Analysis of a SARS-CoV-2-Infected Individual Reveals Development of Potent Neutralizing Antibodies with Limited Somatic Mutation

Antibody responses develop following SARS-CoV-2 infection, but little is known about their epitope specificities, clonality, binding affinities, epitopes, and neutralizing activity. We isolated B cells specific for the SARS-CoV-2 envelope glycoprotein spike (S) from a COVID-19-infected subject 21 days after the onset of clinical disease. 45 S-specific monoclonal antibodies were generated. They had undergone minimal somatic mutation with limited clonal expansion, and three bound the receptor-binding domain (RBD).
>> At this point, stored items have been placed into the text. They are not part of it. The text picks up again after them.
import Mathlib

/-!
# `SnSubsetDichotomy.HyperoctahedralThreshold` — stub `stub_cycleGadget`

The cycle gadget of line `refutation-local-symmetry` (crux `stmt-MatrixMultiplication-10883`,
registered stub `stub_cycleGadget` of the lead's skeleton for that line).

Data: three involutions `μ 0, μ 1, μ 2` of `Fin n` and a clean cycle of the rung graph: `k + 2`
rungs `{p i, q i}` indexed cyclically by `Fin (k + 2)`, all `2 (k + 2)` points distinct (`p`, `q`
injective with disjoint images), the colour `col i` mapping rung `i` onto rung `i + 1` on both
ends (`μ (col i) (p i) = p (i + 1)`, `μ (col i) (q i) = q (i + 1)`), consecutive colours distinct.
Claim: a commuting local triple supported on these points, i.e. commuting involutions `a, b`, not
both trivial, with `a ∈ C(μ 0)`, `b ∈ C(μ 1)`, `a * b ∈ C(μ 2)`, moving only points `p i, q i`.

Proof.  Rung `i` *sees* the two distinct colours `col (i - 1)` and `col i`.  For a colour `c` let
`σ c` be the product of the transpositions `(p i  q i)` over the rungs `i` seeing `c`.  We realise
`σ c` as the image under `Equiv.Perm.viaEmbeddingHom` (along the embedding `Sum.elim p q` of the
abstract rung space `Fin (k + 2) ⊕ Fin (k + 2)`) of the *rung flip* exchanging `inl i` and `inr i`
exactly when rung `i` sees `c`; so `σ c` is an involution, the `σ c` commute, and
`σ 0 * σ 1 = σ 2` because every rung sees exactly two of the three colours
(`CycleGadget.flip_mul_flip`).  `σ c` commutes with `μ c` (`CycleGadget.viaEmbedding_flip_comm`):
if rung `i` sees `c` then `μ c` carries `p i ↦ p j`, `q i ↦ q j` for a rung `j` seeing `c`
(`j = i + 1` if `col i = c`, `j = i - 1` if `col (i - 1) = c`, using `μ c * μ c = 1`), so both
`σ c ∘ μ c` and `μ c ∘ σ c` send `p i ↦ q j`, `q i ↦ p j`; a point outside these rungs is fixed by
`σ c` and so is its `μ c`-image (the set of such rungs' points is `μ c`-stable and `μ c` is an
involution).  Finally rung `0` sees `0` or `1` (two distinct colours cannot both be `2`), so
`σ 0 ≠ 1` or `σ 1 ≠ 1`; take `a := σ 0`, `b := σ 1`.
-/

namespace Summit.MatrixMultiplication.MatrixMultiplication.Theorems.HyperoctahedralThreshold

open Equiv

namespace CycleGadget

/-- Two permutations commute as soon as the first fixes every point outside a set `S` which is
stable under the second, an involution, and the two commute on `S`. [folklore] -/
theorem mul_comm_of_invariant {β : Type*} (σ μ : Perm β) (S : β → Prop) (hμ : ∀ v, μ (μ v) = v)
    (h1 : ∀ v, ¬S v → σ v = v) (h2 : ∀ v, S v → S (μ v)) (h3 : ∀ v, S v → σ (μ v) = μ (σ v)) :
    σ * μ = μ * σ := by
  refine Equiv.ext fun v => ?_
  simp only [Perm.mul_apply]
  by_cases hv : S v
  · exact h3 v hv
  · have hμv : ¬S (μ v) := fun h => by
      have h' := h2 _ h
      rw [hμ] at h'
      exact hv h'
    rw [h1 v hv, h1 _ hμv]

/-- The rung flips: for predicates `J c` on `ι` there are permutations of `ι ⊕ ι` exchanging
`inl i` and `inr i` exactly when `J c i` and fixing everything else. [folklore] -/
theorem exists_flip {κ ι : Type*} (J : κ → ι → Prop) [∀ c, DecidablePred (J c)] :
    ∃ τ : κ → Perm (ι ⊕ ι), ∀ c,
      (∀ i, τ c (Sum.inl i) = if J c i then Sum.inr i else Sum.inl i) ∧
      (∀ i, τ c (Sum.inr i) = if J c i then Sum.inl i else Sum.inr i) := by
  refine ⟨fun c => Function.Involutive.toPerm
    (Sum.elim (fun i => if J c i then Sum.inr i else Sum.inl i)
      (fun i => if J c i then Sum.inl i else Sum.inr i)) ?_, fun c => ⟨fun i => rfl, fun i => rfl⟩⟩
  rintro (i | i) <;> by_cases h : J c i <;> simp [h]

/-- A rung flip is an involution. [folklore] -/
theorem flip_mul_self {ι : Type*} {J : ι → Prop} [DecidablePred J] {τ : Perm (ι ⊕ ι)}
    (hl : ∀ i, τ (Sum.inl i) = if J i then Sum.inr i else Sum.inl i)
    (hr : ∀ i, τ (Sum.inr i) = if J i then Sum.inl i else Sum.inr i) : τ * τ = 1 := by
  refine Equiv.ext ?_
  rintro (i | i) <;> by_cases h : J i <;> simp [Perm.mul_apply, hl, hr, h]

/-- The product of the rung flips along `J` and `J'` is the rung flip along their symmetric
difference `J''`. [folklore] -/
theorem flip_mul_flip {ι : Type*} {J J' J'' : ι → Prop} [DecidablePred J] [DecidablePred J']
    [DecidablePred J''] {τ τ' τ'' : Perm (ι ⊕ ι)}
    (hl : ∀ i, τ (Sum.inl i) = if J i then Sum.inr i else Sum.inl i)
    (hr : ∀ i, τ (Sum.inr i) = if J i then Sum.inl i else Sum.inr i)
    (hl' : ∀ i, τ' (Sum.inl i) = if J' i then Sum.inr i else Sum.inl i)
    (hr' : ∀ i, τ' (Sum.inr i) = if J' i then Sum.inl i else Sum.inr i)
    (hl'' : ∀ i, τ'' (Sum.inl i) = if J'' i then Sum.inr i else Sum.inl i)
    (hr'' : ∀ i, τ'' (Sum.inr i) = if J'' i then Sum.inl i else Sum.inr i)
    (hJ : ∀ i, J'' i ↔ (J i ↔ ¬J' i)) : τ * τ' = τ'' := by
  refine Equiv.ext ?_
  rintro (i | i) <;> have hi := hJ i <;> by_cases h : J i <;> by_cases h' : J' i <;>
    simp [Perm.mul_apply, hl, hr, hl', hr', hl'', hr'', h, h', hi]

/-- A rung flip along a predicate holding at some rung is nontrivial. [folklore] -/
theorem flip_ne_one {ι : Type*} {J : ι → Prop} [DecidablePred J] {τ : Perm (ι ⊕ ι)}
    (hl : ∀ i, τ (Sum.inl i) = if J i then Sum.inr i else Sum.inl i) {i : ι} (hi : J i) :
    τ ≠ 1 := by
  intro h
  have h' := hl i
  rw [h, if_pos hi, Perm.one_apply] at h'
  exact Sum.inl_ne_inr h'

/-- The embedded rung flip along `J` (rung `i` realised as the pair `p i = e (inl i)`,
`q i = e (inr i)`) commutes with an involution `μ` carrying every rung of `J` onto a rung of `J`,
both ends alike. [folklore] -/
theorem viaEmbedding_flip_comm {ι β : Type*} {p q : ι → β} (e : ι ⊕ ι ↪ β)
    (hp : ∀ i, e (Sum.inl i) = p i) (hq : ∀ i, e (Sum.inr i) = q i)
    {J : ι → Prop} [DecidablePred J] {τ : Perm (ι ⊕ ι)}
    (hl : ∀ i, τ (Sum.inl i) = if J i then Sum.inr i else Sum.inl i)
    (hr : ∀ i, τ (Sum.inr i) = if J i then Sum.inl i else Sum.inr i)
    (μ : Perm β) (hμ : ∀ v, μ (μ v) = v)
    (hnext : ∀ i, J i → ∃ j, J j ∧ μ (p i) = p j ∧ μ (q i) = q j) :
    Perm.viaEmbeddingHom e τ * μ = μ * Perm.viaEmbeddingHom e τ := by
  rw [Perm.viaEmbeddingHom_apply]
  -- evaluation of the embedded flip on the rungs
  have ep : ∀ i, J i → τ.viaEmbedding e (p i) = q i := fun i hi => by
    rw [← hp, Perm.viaEmbedding_apply, hl, if_pos hi, hq]
  have eq : ∀ i, J i → τ.viaEmbedding e (q i) = p i := fun i hi => by
    rw [← hq, Perm.viaEmbedding_apply, hr, if_pos hi, hp]
  refine mul_comm_of_invariant _ μ (fun v => ∃ i, J i ∧ (v = p i ∨ v = q i)) hμ ?_ ?_ ?_
  · -- points off the rungs of `J` are fixed
    intro v hv
    by_cases hmem : v ∈ Set.range e
    · obtain ⟨x, rfl⟩ := hmem
      rcases x with i | i
      · have hJ : ¬J i := fun h => hv ⟨i, h, Or.inl (hp i)⟩
        rw [Perm.viaEmbedding_apply, hl, if_neg hJ]
      · have hJ : ¬J i := fun h => hv ⟨i, h, Or.inr (hq i)⟩
        rw [Perm.viaEmbedding_apply, hr, if_neg hJ]
    · exact Perm.viaEmbedding_apply_of_notMem _ _ _ hmem
  · -- the rungs of `J` are `μ`-stable
    rintro v ⟨i, hi, rfl | rfl⟩
    · obtain ⟨j, hj, hpj, -⟩ := hnext i hi
      exact ⟨j, hj, Or.inl hpj⟩
    · obtain ⟨j, hj, -, hqj⟩ := hnext i hi
      exact ⟨j, hj, Or.inr hqj⟩
  · -- on the rungs of `J` the two maps commute
    rintro v ⟨i, hi, rfl | rfl⟩
    · obtain ⟨j, hj, hpj, hqj⟩ := hnext i hi
      rw [hpj, ep j hj, ep i hi, hqj]
    · obtain ⟨j, hj, hpj, hqj⟩ := hnext i hi
      rw [hqj, eq j hj, eq i hi, hpj]

/-- Of two distinct colours in `Fin 3`, `2` occurs iff exactly one of `0`, `1` occurs.
[folklore] -/
theorem fin3_two_iff : ∀ x y : Fin 3, y ≠ x →
    ((x = 2 ∨ y = 2) ↔ ((x = 0 ∨ y = 0) ↔ ¬(x = 1 ∨ y = 1))) := by
  decide

/-- Two distinct colours in `Fin 3` comprise `0` or `1`. [folklore] -/
theorem fin3_zero_or_one : ∀ x y : Fin 3, y ≠ x → (x = 0 ∨ y = 0) ∨ (x = 1 ∨ y = 1) := by
  decide

end CycleGadget

open CycleGadget in
/-- **Stub `stub_cycleGadget` — the cycle gadget** (line `refutation-local-symmetry` of crux
`SnSubsetDichotomy.HyperoctahedralThreshold`, stmt-MatrixMultiplication-10883).  A clean cycle of
`k + 2` rungs `{p i, q i}` for three involutions `μ 0, μ 1, μ 2` of `Fin n` (colour `col i` maps
rung `i` onto rung `i + 1`, consecutive colours distinct) carries a commuting local triple:
commuting involutions `a ∈ C(μ 0)`, `b ∈ C(μ 1)`, not both trivial, with `a * b ∈ C(μ 2)`,
supported on the rungs (`a`, `b` are the products of the rung transpositions `(p i  q i)` over the
rungs seeing colour `0`, resp. `1`; `CycleGadget.viaEmbedding_flip_comm`,
`CycleGadget.flip_mul_flip`). [folklore] -/
theorem stub_cycleGadget : ∀ (n k : ℕ) (μ : Fin 3 → Equiv.Perm (Fin n)) (p q : Fin (k + 2) → Fin n) (col : Fin (k + 2) → Fin 3), (∀ c, μ c * μ c = 1) → Function.Injective p → Function.Injective q → (∀ i j, p i ≠ q j) → (∀ i, μ (col i) (p i) = p (i + 1) ∧ μ (col i) (q i) = q (i + 1)) → (∀ i, col i ≠ col (i + 1)) → ∃ a b : Equiv.Perm (Fin n), a * a = 1 ∧ b * b = 1 ∧ a * b = b * a ∧ (a ≠ 1 ∨ b ≠ 1) ∧ a * μ 0 = μ 0 * a ∧ b * μ 1 = μ 1 * b ∧ a * b * μ 2 = μ 2 * (a * b) ∧ (∀ v, (a v ≠ v ∨ b v ≠ v) → ∃ i, v = p i ∨ v = q i) := by
  intro n k μ p q col hμ hp hq hpq hstep hcol
  classical
  -- the `μ c` are involutions, pointwise
  have hμ' : ∀ c v, μ c (μ c v) = v := fun c v => by
    rw [← Perm.mul_apply, hμ c, Perm.one_apply]
  -- rung `i` sees the distinct colours `col (i - 1)` and `col i`
  have hsee : ∀ i : Fin (k + 2), col (i - 1) ≠ col i := fun i => by
    have h := hcol (i - 1)
    rwa [sub_add_cancel] at h
  have hI2 : ∀ i : Fin (k + 2), (col i = 2 ∨ col (i - 1) = 2) ↔
      ((col i = 0 ∨ col (i - 1) = 0) ↔ ¬(col i = 1 ∨ col (i - 1) = 1)) := fun i =>
    fin3_two_iff (col i) (col (i - 1)) (hsee i)
  have h01 : (col 0 = 0 ∨ col (0 - 1) = 0) ∨ (col 0 = 1 ∨ col (0 - 1) = 1) :=
    fin3_zero_or_one (col 0) (col (0 - 1)) (hsee 0)
  -- dynamics: colour `c` carries a rung seeing `c` onto a rung seeing `c`, both ends alike
  have hnext : ∀ (c : Fin 3) (i : Fin (k + 2)), (col i = c ∨ col (i - 1) = c) →
      ∃ j, (col j = c ∨ col (j - 1) = c) ∧ μ c (p i) = p j ∧ μ c (q i) = q j := by
    rintro c i (h | h)
    · refine ⟨i + 1, Or.inr (by rwa [add_sub_cancel_right]), ?_, ?_⟩
      · rw [← h]
        exact (hstep i).1
      · rw [← h]
        exact (hstep i).2
    · have h1 := (hstep (i - 1)).1
      have h2 := (hstep (i - 1)).2
      rw [sub_add_cancel, h] at h1 h2
      exact ⟨i - 1, Or.inl h, by rw [← h1, hμ'], by rw [← h2, hμ']⟩
  -- the rung flips along the rungs seeing `c`, and the embedding of the abstract rung space
  obtain ⟨τ, hτ⟩ :=
    exists_flip fun (c : Fin 3) (i : Fin (k + 2)) => col i = c ∨ col (i - 1) = c
  obtain ⟨e, hep, heq⟩ : ∃ e : Fin (k + 2) ⊕ Fin (k + 2) ↪ Fin n,
      (∀ i, e (Sum.inl i) = p i) ∧ (∀ i, e (Sum.inr i) = q i) :=
    ⟨⟨Sum.elim p q, hp.sumElim hq hpq⟩, fun i => rfl, fun i => rfl⟩
  have hcomm : ∀ c, Perm.viaEmbeddingHom e (τ c) * μ c = μ c * Perm.viaEmbeddingHom e (τ c) :=
    fun c => viaEmbedding_flip_comm e hep heq (hτ c).1 (hτ c).2 (μ c) (hμ' c) (hnext c)
  have h01eq : τ 0 * τ 1 = τ 2 :=
    flip_mul_flip (hτ 0).1 (hτ 0).2 (hτ 1).1 (hτ 1).2 (hτ 2).1 (hτ 2).2 hI2
  have h10eq : τ 1 * τ 0 = τ 2 :=
    flip_mul_flip (hτ 1).1 (hτ 1).2 (hτ 0).1 (hτ 0).2 (hτ 2).1 (hτ 2).2
      fun i => (hI2 i).trans iff_not_comm
  refine ⟨Perm.viaEmbeddingHom e (τ 0), Perm.viaEmbeddingHom e (τ 1), ?_, ?_, ?_, ?_, hcomm 0,
    hcomm 1, ?_, ?_⟩
  · rw [← map_mul, flip_mul_self (hτ 0).1 (hτ 0).2, map_one]
  · rw [← map_mul, flip_mul_self (hτ 1).1 (hτ 1).2, map_one]
  · rw [← map_mul, ← map_mul, h01eq, h10eq]
  · rcases h01 with h | h
    · exact Or.inl fun h1 => flip_ne_one (hτ 0).1 h
        (Perm.viaEmbeddingHom_injective e (h1.trans (map_one _).symm))
    · exact Or.inr fun h1 => flip_ne_one (hτ 1).1 h
        (Perm.viaEmbeddingHom_injective e (h1.trans (map_one _).symm))
  · rw [← map_mul, h01eq]
    exact hcomm 2
  · intro v hv
    by_contra hne
    have hmem : v ∉ Set.range e := by
      rintro ⟨x, rfl⟩
      rcases x with i | i
      · exact hne ⟨i, Or.inl (hep i)⟩
      · exact hne ⟨i, Or.inr (heq i)⟩
    simp only [Perm.viaEmbeddingHom_apply, Perm.viaEmbedding_apply_of_notMem _ _ _ hmem] at hv
    simp at hv

end Summit.MatrixMultiplication.MatrixMultiplication.Theorems.HyperoctahedralThreshold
Two antibodies neutralized SARS-CoV-2. The most potent antibody bound the RBD and prevented binding to the ACE2 receptor, while the other bound outside the RBD. Thus, most anti-S antibodies that were generated in this patient during the first weeks of COVID-19 infection were non-neutralizing and target epitopes outside the RBD. Antibodies that disrupt the SARS-CoV-2 S-ACE2 interaction can potently neutralize the virus without undergoing extensive maturation. Such antibodies have potential preventive and/or therapeutic potential and can serve as templates for vaccine design. [Display omitted] •Early B cell responses to SARS-CoV-2 spike protein are analyzed from a COVID-19 patient•Most antibodies target non-neutralizing epitopes outside the RBD•A potent neutralizing mAb blocks the interaction of the S protein with ACE2•Neutralizing antibodies are minimally mutated Seydoux et al. analyze B cell responses in a COVID-19 patient and find that SARS-CoV-2 infection expands diverse B cell clones against the viral spike glycoprotein (S). Two neutralizing antibodies were identified that bind S with high affinity despite being minimally mutated. Thus, vaccine-induced neutralizing antibody responses may require activation of specific naive B cells without requiring extensive somatic mutation.